import Literature.Analysis.FluidPDE.HardSphereDynamicsProofs
import Literature.MathematicalPhysics.KineticTheory.HardSphereEuler
import Literature.MathematicalPhysics.KineticTheory.BackwardClusterMeasurable
import HarnessLib

/-!
# Speed records on a hard-sphere orbit are set at energetic collisions
# (`stub_energeticCollisionRecord`, registered stub of the birth skeleton of the crux
# `SpeedCapSurgery.MaxSpeedBoundLog`, stmt-AtomisticToContinuum-9629)

Deterministic kinematics of ONE hard-sphere trajectory `γ` (`IsHardSphereTrajectory G ε N γ`,
Gallagher–Saint-Raymond–Texier 2013 Def. 4.1.2): velocities change only at the (locally finitely
many) collision times (`IsHardSphereTrajectory.free`, `freeFlight` keeps the velocities —
`IsHardSphereTrajectory.vel_eq_of_free`), and at a collision time only the velocities of the
colliding pair `(i, j)` change (`IsHardSphereTrajectory.binary`, `collidePair_apply_of_ne`), the
pre-collisional velocities being those of the preceding free flight
(`IsHardSphereTrajectory.vel_eq_of_tendsto`). Hence:

* `exists_collisionTime_speed_gt` — if every sphere has speed `≤ c` at time `a` and sphere `k` is
  faster than `c` at a time `r ≥ a`, then at the LAST collision time `τ ∈ (a, r]` sphere `k` is
  already faster than `c` (its velocity at `r` is its post-collisional velocity at `τ`);
* `exists_energetic_collision` — under the same hypotheses (some sphere faster than `c` at some
  `r ∈ [a, t]`), at the FIRST collision time `τ₁ ∈ (a, t]` carrying a sphere faster than `c` the
  colliding pair `(i, j)` has outgoing kinetic energy `‖v_i‖² + ‖v_j‖² > c²`: all velocities of
  the left limit at `τ₁` are `≤ c` (they are the velocities at a time `s₀ ∈ [a, τ₁)` with
  `(s₀, τ₁)` collision-free, and a sphere faster than `c` at `s₀` would produce an earlier fast
  collision time by the first lemma), so the fast sphere at `τ₁` is `i` or `j`, and `0 ≤ c`;
* `stub_energeticCollisionRecord` — the registered stub, verbatim: the previous lemma along the
  orbit `s ↦ Φ.flow s z` of a good initial datum of a hard-sphere flow on `𝕋³`
  (`HardSphereFlow.isTrajectory`, `HardSphereFlow.flow_zero`), from time `a = 0`.

The two trajectory lemmas are stated for an arbitrary geometry and topological position space
(no Hausdorff / continuity-of-translations hypothesis is needed: limits are taken in velocity
space). No measure theory. References: GST 2013 §4.1 (Def. 4.1.2); Alexander 1975.
-/

noncomputable section

namespace Summit.AtomisticToContinuum.HydrodynamicLimit.Theorems.MaxSpeedBoundLogBirth

open Set Filter Topology
open Literature.Analysis.FluidPDE Literature.MathematicalPhysics.KineticTheory

variable {d : Type*} [Fintype d] {X : Type*} [TopologicalSpace X] {N : ℕ}
  {G : Geometry d X} {ε : ℝ} {γ : ℝ → Config N d X}

/-- **The last collision before a speed record carries it.** On a hard-sphere trajectory, if every
sphere has speed `≤ c` at time `a` and sphere `k` is faster than `c` at a time `r ≥ a`, then there
is a collision time `τ ∈ (a, r]` at which (post-collisional, right-continuous value) sphere `k`
is faster than `c`: the collision times in `(a, r]` are finitely many
(`IsHardSphereTrajectory.locFinite`); if there is none the velocities at `r` are those at `a`
(`IsHardSphereTrajectory.vel_eq_of_free`), else the velocity of `k` at `r` is its velocity at the
last one (GST 2013 §4.1). [folklore] -/
theorem exists_collisionTime_speed_gt (h : IsHardSphereTrajectory G ε N γ) {a r c : ℝ}
    (har : a ≤ r) (hslow : ∀ k, ‖(γ a k).2‖ ≤ c) {k : Fin N} (hfast : c < ‖(γ r k).2‖) :
    ∃ τ ∈ Ioc a r, τ ∈ collisionTimes G ε γ ∧ c < ‖(γ τ k).2‖ := by
  classical
  -- the collision times in `(a, r]`
  set F : Finset ℝ := (h.locFinite a r).toFinset.filter fun τ => a < τ with hF
  have hmemF : ∀ τ, τ ∈ F ↔ τ ∈ collisionTimes G ε γ ∧ τ ∈ Ioc a r := by
    intro τ
    rw [hF, Finset.mem_filter, Set.Finite.mem_toFinset]
    constructor
    · rintro ⟨⟨hcol, hIcc⟩, haτ⟩
      exact ⟨hcol, haτ, hIcc.2⟩
    · rintro ⟨hcol, hIoc⟩
      exact ⟨⟨hcol, hIoc.1.le, hIoc.2⟩, hIoc.1⟩
  rcases F.eq_empty_or_nonempty with hempty | hne
  · -- no collision in `(a, r]`: the velocities at `r` are those at `a`
    exfalso
    have hfree : ∀ τ ∈ Ioc a r, τ ∉ collisionTimes G ε γ := fun τ hτ hcol => by
      have hτF : τ ∈ F := (hmemF τ).2 ⟨hcol, hτ⟩
      rw [hempty] at hτF
      exact Finset.notMem_empty τ hτF
    rw [h.vel_eq_of_free har hfree k] at hfast
    exact (not_lt.2 (hslow k)) hfast
  · -- the last collision time `τ₀ ∈ (a, r]`; `(τ₀, r]` is collision-free
    obtain ⟨hcol, hIoc⟩ := (hmemF (F.max' hne)).1 (F.max'_mem hne)
    refine ⟨F.max' hne, hIoc, hcol, ?_⟩
    have hfree : ∀ τ ∈ Ioc (F.max' hne) r, τ ∉ collisionTimes G ε γ := fun τ hτ hcol' =>
      (not_le.2 hτ.1) (F.le_max' τ ((hmemF τ).2 ⟨hcol', hIoc.1.trans hτ.1, hτ.2⟩))
    rwa [h.vel_eq_of_free hIoc.2 hfree k] at hfast

/-- **Speed records are set at energetic collisions.** On a hard-sphere trajectory, if every
sphere has speed `≤ c` at time `a` and some sphere is faster than `c` at some time `r ∈ [a, t]`,
then there is a collision time `τ₁ ∈ (a, t]` whose colliding pair `(i, j)`
(`γ τ₁ ∈ contactSet G N ε i j`) has outgoing kinetic energy `‖v_i(τ₁)‖² + ‖v_j(τ₁)‖² > c²`.
Proof: take the FIRST collision time `τ₁ ∈ (a, t]` at which some sphere is faster than `c`
(there is one by `exists_collisionTime_speed_gt`, and finitely many); write
`γ τ₁ = collidePair G i j zl` with `zl` the left limit (`IsHardSphereTrajectory.binary`); the
velocities of `zl` are those of `γ s₀` for an `s₀ ∈ [a, τ₁)` with `(s₀, τ₁)` collision-free
(`IsHardSphereTrajectory.exists_Ioo_left_free`, `vel_eq_of_tendsto`), all `≤ c` by minimality of
`τ₁` and the first lemma; `collidePair` moves only `v_i, v_j` (`collidePair_apply_of_ne`), so
the fast sphere is `i` or `j`, and `0 ≤ c` (GST 2013 §4.1 Def. 4.1.2; Alexander 1975). [folklore] -/
theorem exists_energetic_collision (h : IsHardSphereTrajectory G ε N γ) {a t c : ℝ}
    (hslow : ∀ k, ‖(γ a k).2‖ ≤ c) (hfast : ∃ r ∈ Icc a t, ∃ k, c < ‖(γ r k).2‖) :
    ∃ r ∈ Ioc a t, ∃ i j : Fin N, i ≠ j ∧ γ r ∈ contactSet G N ε i j ∧
      c ^ 2 < ‖(γ r i).2‖ ^ 2 + ‖(γ r j).2‖ ^ 2 := by
  classical
  obtain ⟨r, hr, k₀, hk₀⟩ := hfast
  have hc0 : 0 ≤ c := (norm_nonneg _).trans (hslow k₀)
  -- the finite set of collision times in `(a, t]` carrying a sphere faster than `c`
  set S : Finset ℝ :=
    (h.locFinite a t).toFinset.filter fun τ => a < τ ∧ ∃ k, c < ‖(γ τ k).2‖ with hS
  have hmemS : ∀ τ, τ ∈ S ↔
      τ ∈ collisionTimes G ε γ ∧ τ ∈ Ioc a t ∧ ∃ k, c < ‖(γ τ k).2‖ := by
    intro τ
    rw [hS, Finset.mem_filter, Set.Finite.mem_toFinset]
    constructor
    · rintro ⟨⟨hcol, hIcc⟩, haτ, hk⟩
      exact ⟨hcol, ⟨haτ, hIcc.2⟩, hk⟩
    · rintro ⟨hcol, hIoc, hk⟩
      exact ⟨⟨hcol, hIoc.1.le, hIoc.2⟩, hIoc.1, hk⟩
  -- `S` is nonempty: the last collision time before `r` carries the fast sphere `k₀`
  obtain ⟨τ, hτ, hτcol, hτfast⟩ := exists_collisionTime_speed_gt h hr.1 hslow hk₀
  have hSne : S.Nonempty := ⟨τ, (hmemS τ).2 ⟨hτcol, ⟨hτ.1, hτ.2.trans hr.2⟩, k₀, hτfast⟩⟩
  -- the first such time `τ₁` and its minimality
  obtain ⟨hτ₁col, hτ₁Ioc, k₁, hk₁⟩ := (hmemS (S.min' hSne)).1 (S.min'_mem hSne)
  have hmin : ∀ τ' ∈ collisionTimes G ε γ, a < τ' → τ' < S.min' hSne →
      ∀ k, ‖(γ τ' k).2‖ ≤ c := by
    intro τ' hcol' haτ' hlt k
    by_contra hck
    have hmem : τ' ∈ S := (hmemS τ').2 ⟨hcol', ⟨haτ', hlt.le.trans hτ₁Ioc.2⟩, k, not_le.1 hck⟩
    exact (not_le.2 hlt) (S.min'_le τ' hmem)
  -- the colliding pair and the (pre-collisional) left limit at `τ₁`
  obtain ⟨i, j, hij, hcontact⟩ := hτ₁col
  obtain ⟨-, zl, hzl, -, heq⟩ := h.binary (S.min' hSne) i j hij hcontact
  -- a collision-free interval `(s₀, τ₁)` with `a ≤ s₀ < τ₁`
  obtain ⟨s, hsτ₁, hfree⟩ := h.exists_Ioo_left_free (S.min' hSne)
  have hs₀τ₁ : max s a < S.min' hSne := max_lt hsτ₁ hτ₁Ioc.1
  have hfree₀ : ∀ σ' ∈ Ioo (max s a) (S.min' hSne), σ' ∉ collisionTimes G ε γ :=
    fun σ' hσ' => hfree σ' ⟨(le_max_left _ _).trans_lt hσ'.1, hσ'.2⟩
  -- the velocities of the left limit are those at `s₀`, all `≤ c` by minimality of `τ₁`
  have hzl_le : ∀ k, ‖(zl k).2‖ ≤ c := by
    intro k
    rw [h.vel_eq_of_tendsto hs₀τ₁ hfree₀ hzl k]
    by_contra hck
    obtain ⟨τ', hτ', hτ'col, hτ'fast⟩ :=
      exists_collisionTime_speed_gt h (le_max_right s a) hslow (not_le.1 hck)
    exact (not_lt.2 (hmin τ' hτ'col hτ'.1 (hτ'.2.trans_lt hs₀τ₁) k)) hτ'fast
  -- the fast sphere `k₁` at `τ₁` is `i` or `j`: `collidePair` moves no other velocity
  have hk₁ij : k₁ = i ∨ k₁ = j := by
    by_contra hnot
    rw [not_or] at hnot
    rw [heq, collidePair_apply_of_ne hnot.1 hnot.2] at hk₁
    exact (not_lt.2 (hzl_le k₁)) hk₁
  refine ⟨S.min' hSne, hτ₁Ioc, i, j, hij, hcontact, ?_⟩
  have hsq : c ^ 2 < ‖(γ (S.min' hSne) k₁).2‖ ^ 2 := pow_lt_pow_left₀ hk₁ hc0 two_ne_zero
  rcases hk₁ij with rfl | rfl
  · exact hsq.trans_le (le_add_of_nonneg_right (sq_nonneg _))
  · exact hsq.trans_le (le_add_of_nonneg_left (sq_nonneg _))

/-- **Registered stub `stub_energeticCollisionRecord`** (PATHWISE record lemma, deterministic;
birth skeleton of the crux `SpeedCapSurgery.MaxSpeedBoundLog`, stmt-AtomisticToContinuum-9629,
statement verbatim): on a good orbit of a hard-sphere flow of `N + 1` spheres of diameter
`hsDiameter σ N` on `𝕋³`, if every sphere has speed `≤ c` at time `0` and some sphere has speed
`> c` at some time `r ∈ [0, t]`, then there is a collision time `r' ∈ (0, t]` whose colliding pair
`(i, j)` (`Φ_{r'} z ∈ contactSet i j`) has outgoing kinetic energy
`‖v_i(r')‖² + ‖v_j(r')‖² > c²`. It is `exists_energetic_collision` for the hard-sphere trajectory
`s ↦ Φ.flow s z` (`HardSphereFlow.isTrajectory`) from time `a = 0`, where `Φ.flow 0 z = z`
(`HardSphereFlow.flow_zero`) (GST 2013 §4.1 Def. 4.1.2; Alexander 1975). [folklore] -/
theorem stub_energeticCollisionRecord :
    ∀ (σ : ℝ) (N : ℕ)
      (Φ : Literature.Analysis.FluidPDE.HardSphereFlow
          (Literature.Analysis.FluidPDE.Torus.geometry (Fin 3))
          (Literature.MathematicalPhysics.KineticTheory.hsDiameter σ N) (N + 1))
      (z : Literature.Analysis.FluidPDE.Config (N + 1) (Fin 3) Literature.MathematicalPhysics.KineticTheory.T3),
      z ∈ Φ.good → ∀ (c t : ℝ), (∀ i, ‖(z i).2‖ ≤ c) →
      (∃ r ∈ Set.Icc 0 t, ∃ i, c < ‖(Φ.flow r z i).2‖) →
      ∃ r ∈ Set.Ioc 0 t, ∃ i j : Fin (N + 1), i ≠ j ∧
        Φ.flow r z ∈ Literature.Analysis.FluidPDE.contactSet
            (Literature.Analysis.FluidPDE.Torus.geometry (Fin 3)) (N + 1)
            (Literature.MathematicalPhysics.KineticTheory.hsDiameter σ N) i j ∧
        c ^ 2 < ‖(Φ.flow r z i).2‖ ^ 2 + ‖(Φ.flow r z j).2‖ ^ 2 := by
  intro σ N Φ z hz c t hc0 hfast
  have hslow : ∀ k, ‖((fun s => Φ.flow s z) 0 k).2‖ ≤ c := fun k => by
    show ‖(Φ.flow 0 z k).2‖ ≤ c
    rw [Φ.flow_zero z hz]
    exact hc0 k
  exact exists_energetic_collision (Φ.isTrajectory z hz) hslow hfast

end Summit.AtomisticToContinuum.HydrodynamicLimit.Theorems.MaxSpeedBoundLogBirth

end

-=-=-

→ **DIRECTIONS**: The answer must be a verbatim transcription of the entries above, from the first line through the line that contains "then at the", and nothing more.

→ **RESPONSE BELOW**:
import Literature.Analysis.FluidPDE.HardSphereDynamicsProofs
import Literature.MathematicalPhysics.KineticTheory.HardSphereEuler
import Literature.MathematicalPhysics.KineticTheory.BackwardClusterMeasurable
import HarnessLib

/-!
# Speed records on a hard-sphere orbit are set at energetic collisions
# (`stub_energeticCollisionRecord`, registered stub of the birth skeleton of the crux
# `SpeedCapSurgery.MaxSpeedBoundLog`, stmt-AtomisticToContinuum-9629)

Deterministic kinematics of ONE hard-sphere trajectory `γ` (`IsHardSphereTrajectory G ε N γ`,
Gallagher–Saint-Raymond–Texier 2013 Def. 4.1.2): velocities change only at the (locally finitely
many) collision times (`IsHardSphereTrajectory.free`, `freeFlight` keeps the velocities —
`IsHardSphereTrajectory.vel_eq_of_free`), and at a collision time only the velocities of the
colliding pair `(i, j)` change (`IsHardSphereTrajectory.binary`, `collidePair_apply_of_ne`), the
pre-collisional velocities being those of the preceding free flight
(`IsHardSphereTrajectory.vel_eq_of_tendsto`). Hence:

* `exists_collisionTime_speed_gt` — if every sphere has speed `≤ c` at time `a` and sphere `k` is
  faster than `c` at a time `r ≥ a`, then at the LAST collision time `τ ∈ (a, r]` sphere `k` is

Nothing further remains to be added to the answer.